I spend the day with friends in Glasgow soaking up the atmosphere. We ended up at the BBC on the Quay and found a crowed gathered around some moutain bike activity.
It turned out to be Danny McCaskil and a few other fellas doing their bike tricks on some boxes that look like the sort of thing the BBC uses for lugging kit to their gigs.
"Danny MacAskill is a Scottish trials cyclist, from Dunvegan on the Isle of Skye. [A few years ago] he gave up his job as a mechanic so he could ride full-time and now lives in Glasgow.... In 2010 [he] released a new video Way Back Home ... which showcases locations around Scotland." [photo and text from Wikipedia]
His website here. His film, Way Back Home, has, as of today, 32,466,155 views! I must check out his other more recent ones.
We had tickets for the Hydro which is the space-ship type building behind the Finneston crane. It is a recently built events hall and before the Games' events was being used (and will continue to be used) for large rock concerts etc.
The above photo shows the security setup, somewhat similar to any airport.

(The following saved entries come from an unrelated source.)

import Mathlib

/-!
# Route LevelSetModeration — crux `LevelSetClosure`: time integration of the slice gain (stub S3)

Support lemma for item stmt-NavierStokesRegularity-18150 (line `Sketch-ideator2`, volume
bookkeeping of the De Giorgi iteration for the speed `|u|` of a Navier–Stokes solution).

Write `V(h) = ∫⁻ τ ∈ (0,T), vol{h < |u τ|}` and `d_k(τ) = ∫⁻ 1_{k<|u τ|} ‖∇|u τ|‖²`. If every slice
`τ ∈ (0,T)` obeys the volume gain `vol{h < |u τ|} ≤ C (∫⁻ (|u τ|-k)₊²)^{2/3} d_k(τ)` and the truncated
energy is uniformly bounded, `∫ (|u τ|-k)₊² ≤ S`, then `V(h) ≤ C S^{2/3} ∫⁻ τ ∈ (0,T), d_k(τ)`.

The proof is pure measure theory: a pointwise bound on `(0,T)` (`setLIntegral_mono'`, no
measurability in `τ` needed), the identification `∫⁻ ofReal f = ofReal (∫ f)` for an integrable
nonnegative `f`, monotonicity of `x ↦ x^{2/3}` on `ℝ≥0∞`, and pulling the finite constant
`C S^{2/3}` out of the outer lower Lebesgue integral (`lintegral_const_mul'`, which is where `C ≠ ⊤`
is used). No sign condition on `S` is needed: `ENNReal.ofReal` is monotone on all of `ℝ`.
-/

noncomputable section

-- single-conjunct summit: `Summit.<Summit>.<Problem>` repeats the name by the D-0017 layout
set_option linter.dupNamespace false

namespace Summit.NavierStokesRegularity.NavierStokesRegularity.Theorems.LevelSetClosure

open MeasureTheory
open scoped ENNReal NNReal

/-- **Stub S3 (time integration of the slice gain).** If every slice `τ ∈ (0,T)` obeys a volume
gain with constant `C ≠ ⊤` and its truncated energy at level `k` is at most `S`, then the space–time
volume of `{|u| > h}` is at most `C S^{2/3}` times the level-set dissipation at level `k`. -/
theorem stub_timeStep :
    ∀ (u : ℝ → EuclideanSpace ℝ (Fin 3) → EuclideanSpace ℝ (Fin 3)) (T k h S : ℝ) (C : ℝ≥0∞),
      C ≠ ⊤ →
      (∀ τ ∈ Set.Ioo 0 T, MeasureTheory.Integrable (fun x => (max (‖u τ x‖ - k) 0) ^ 2) volume) →
      (∀ τ ∈ Set.Ioo 0 T, ∫ x, (max (‖u τ x‖ - k) 0) ^ 2 ≤ S) →
      (∀ τ ∈ Set.Ioo 0 T, volume {x | h < ‖u τ x‖} ≤
        C * (∫⁻ x, ENNReal.ofReal ((max (‖u τ x‖ - k) 0) ^ 2)) ^ (2 / 3 : ℝ) *
          ∫⁻ x, Set.indicator {x | k < ‖u τ x‖}
            (fun x => ENNReal.ofReal (‖fderiv ℝ (fun y => ‖u τ y‖) x‖ ^ 2)) x) →
      (∫⁻ τ in Set.Ioo 0 T, volume {x | h < ‖u τ x‖}) ≤
        C * ENNReal.ofReal S ^ (2 / 3 : ℝ) *
          ∫⁻ τ in Set.Ioo 0 T, ∫⁻ x, Set.indicator {x | k < ‖u τ x‖}
            (fun x => ENNReal.ofReal (‖fderiv ℝ (fun y => ‖u τ y‖) x‖ ^ 2)) x := by
  intro u T k h S C hC hint hbound hgain
  -- the constant `C S^{2/3}` is finite, so it can be pulled out of the outer integral
  have hr : C * ENNReal.ofReal S ^ (2 / 3 : ℝ) ≠ ⊤ :=
    ENNReal.mul_ne_top hC (ENNReal.rpow_ne_top_of_nonneg (by norm_num) ENNReal.ofReal_ne_top)
  calc (∫⁻ τ in Set.Ioo 0 T, volume {x | h < ‖u τ x‖})
      ≤ ∫⁻ τ in Set.Ioo 0 T, C * ENNReal.ofReal S ^ (2 / 3 : ℝ) *
          ∫⁻ x, Set.indicator {x | k < ‖u τ x‖}
            (fun x => ENNReal.ofReal (‖fderiv ℝ (fun y => ‖u τ y‖) x‖ ^ 2)) x := by
        refine setLIntegral_mono' measurableSet_Ioo fun τ hτ => (hgain τ hτ).trans ?_
        -- slice: `∫⁻ ofReal (|u τ|-k)₊² = ofReal (∫ (|u τ|-k)₊²) ≤ ofReal S`
        have hX : (∫⁻ x, ENNReal.ofReal ((max (‖u τ x‖ - k) 0) ^ 2)) ≤ ENNReal.ofReal S := by
          rw [← ofReal_integral_eq_lintegral_ofReal (hint τ hτ)
            (Filter.Eventually.of_forall fun x => sq_nonneg _)]
          exact ENNReal.ofReal_le_ofReal (hbound τ hτ)
        gcongr
    _ = C * ENNReal.ofReal S ^ (2 / 3 : ℝ) *
          ∫⁻ τ in Set.Ioo 0 T, ∫⁻ x, Set.indicator {x | k < ‖u τ x‖}
            (fun x => ENNReal.ofReal (‖fderiv ℝ (fun y => ‖u τ y‖) x‖ ^ 2)) x :=
        lintegral_const_mul' _ _ hr

end Summit.NavierStokesRegularity.NavierStokesRegularity.Theorems.LevelSetClosure

end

The security was tight to get into this and other events being held at the same time in adjacent buildings on the site of the Scottish Exhibition and Conference Centre. All the approach roads were blocked or were single lanes to make way for pedestrians coming and going. It has been a bit of a pest for locals who are going about their everyday life but when you become aware of the huge numbers of people moving about (e.g. the Hydro's capacity is 8,000 people) one feels they are in control of the huge logisical exercise involved!
There have been complaints about people not managing to get to events because of the numbers trying to get on the above-ground and below-ground (Glasgow's subway which is a double circular track of 15 stops). More buses have been laid to help ease the situation.
I also now realise that trains have been cancelled not because the rolling stock is not working but because they have to stop the numbers of people entering the system where the risk areas are not just squashing on trains but probably more related to possible crushes in, for example, stairwells and escalators. (Glasgow has bad history of crowd crushes at sports events.....)
We watched the men and women's gymnastics all afternoon. For a break they had us doing a Weegie Wave around the hall. This involves each section standing up and waving sequentially around the hall.... a great laugh and a good way to stretch the legs. In order to get up all shouting they put up the text on the balcony flashing notice: Gee it Laldy! (1/3 way up, horizontal blue banner in photo.)
The big screen in the centre is a standard feature in all halls. Also every pub and bar in the city is putting up their big TV screens so everyone gets to follow events over their pint!
I took thes following photos in order to show our neighbour, Helen. Her grandson is a piper in the Scots Guards regiment. She was telling us that he is playing at the beginning of the medal ceremony.
Is this him under that busby (the bearskin hat) coming into the hall?
A close-up of him on the big screen makes me think this is not a 19 year old. Never mind, if you don't look too closely you would never know.
Here are the women's medals for artisitc gymnastics being presented. The gold went to England, silver to Australia and bronze to Wales.